Cada 100 metros de ascenso se estima que desciende la temperatura ambiente unos 0,7ºC lo que significa que cada 1.000 m de ascensión deberemos de soportar bajadas de temperatura de 7ºC desencadenando en nuestro organismo una serie de reacciones reflejas destinadas a hacer afluir mayor calor al eje corazón-cerebro en detrimento de mantener la temperatura en los miembros superiores e inferiores: comienzan a iniciarse problemas de circulación sanguínea en zonas periféricas de los dedos, con lesiones iniciales de congelación progresiva. A mayor altitud, mayor pérdida de calor, escalofríos y calambres musculares.

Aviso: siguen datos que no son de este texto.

import Summits.HubbardSuperconductivity.HubbardSuperconductivity.Theorems.AnisotropyChordTransferFibre3FinXDEvalW

/-!
# Route `AnisotropyChord` / H0 rotor rung: FIN per-`L` row-D (KT-2a″) cell facts, `L = 23`, cells 44–44

Kernel facts `xdCellAny0 23 (49/50) la lb aD = true` (in-kernel point tables, zero data; `decide +kernel`) for the combined-cell
grid of `L = 23` (g5 design, 1–2.5 % cells); assembled in `…FinXDTwentyThree`.  Prover seat `hubbard-h0-rotor-p3` g7; helper for piece A =
stmt-HubbardSuperconductivity-23918 of rung 19089 (`--supports`, helper class).  WHAT THIS IS NOT: nothing here proves superconductivity in the
Hubbard model (rotor TARGET as worded stays FALSE, g15 verdict); kernel facts for ONE hypothesis of ONE conditional reduction.
-/

set_option linter.dupNamespace false
set_option autoImplicit false

namespace Summit.HubbardSuperconductivity.HubbardSuperconductivity.Theorems.AnisotropyChord.Transfer.Fibre3

namespace FinXD

/-- cell 44 of `L = 23` (`cert`). [folklore] -/
theorem xd23_44 : xdCellAny0 23 (49/50 : ℚ) 300443988268732 307955087975451 (9/100 : ℚ) = true := by (rw [← xdCellAnyW0_eq]; decide +kernel)

end FinXD

end Summit.HubbardSuperconductivity.HubbardSuperconductivity.Theorems.AnisotropyChord.Transfer.Fibre3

El aire seco de la montaña, la falta de abastecimiento de agua más allá de una determinada cota, la sudoración fácil por cansancio crean las premisas de deshidratación que puede ser dramática al incidir principalmente en la reserva energética y en la capacidad para regular el esfuerzo. De esta forma se pasa del esfuerzo útil a la fatiga. Cuando la pérdida de agua corporal afecta al 4-6 % del peso corporal la deshidratación es ya tan importante que puede comprometer la conciencia y la vida.
Los síntomas típicos pues del "mal de altura" y una vez desbordados los mecanismos de adaptación a la altitud, se presentan en forma de náuseas, somnolencia, palidez de piel con sudor frío, taquicardia y fatiga respiratoria.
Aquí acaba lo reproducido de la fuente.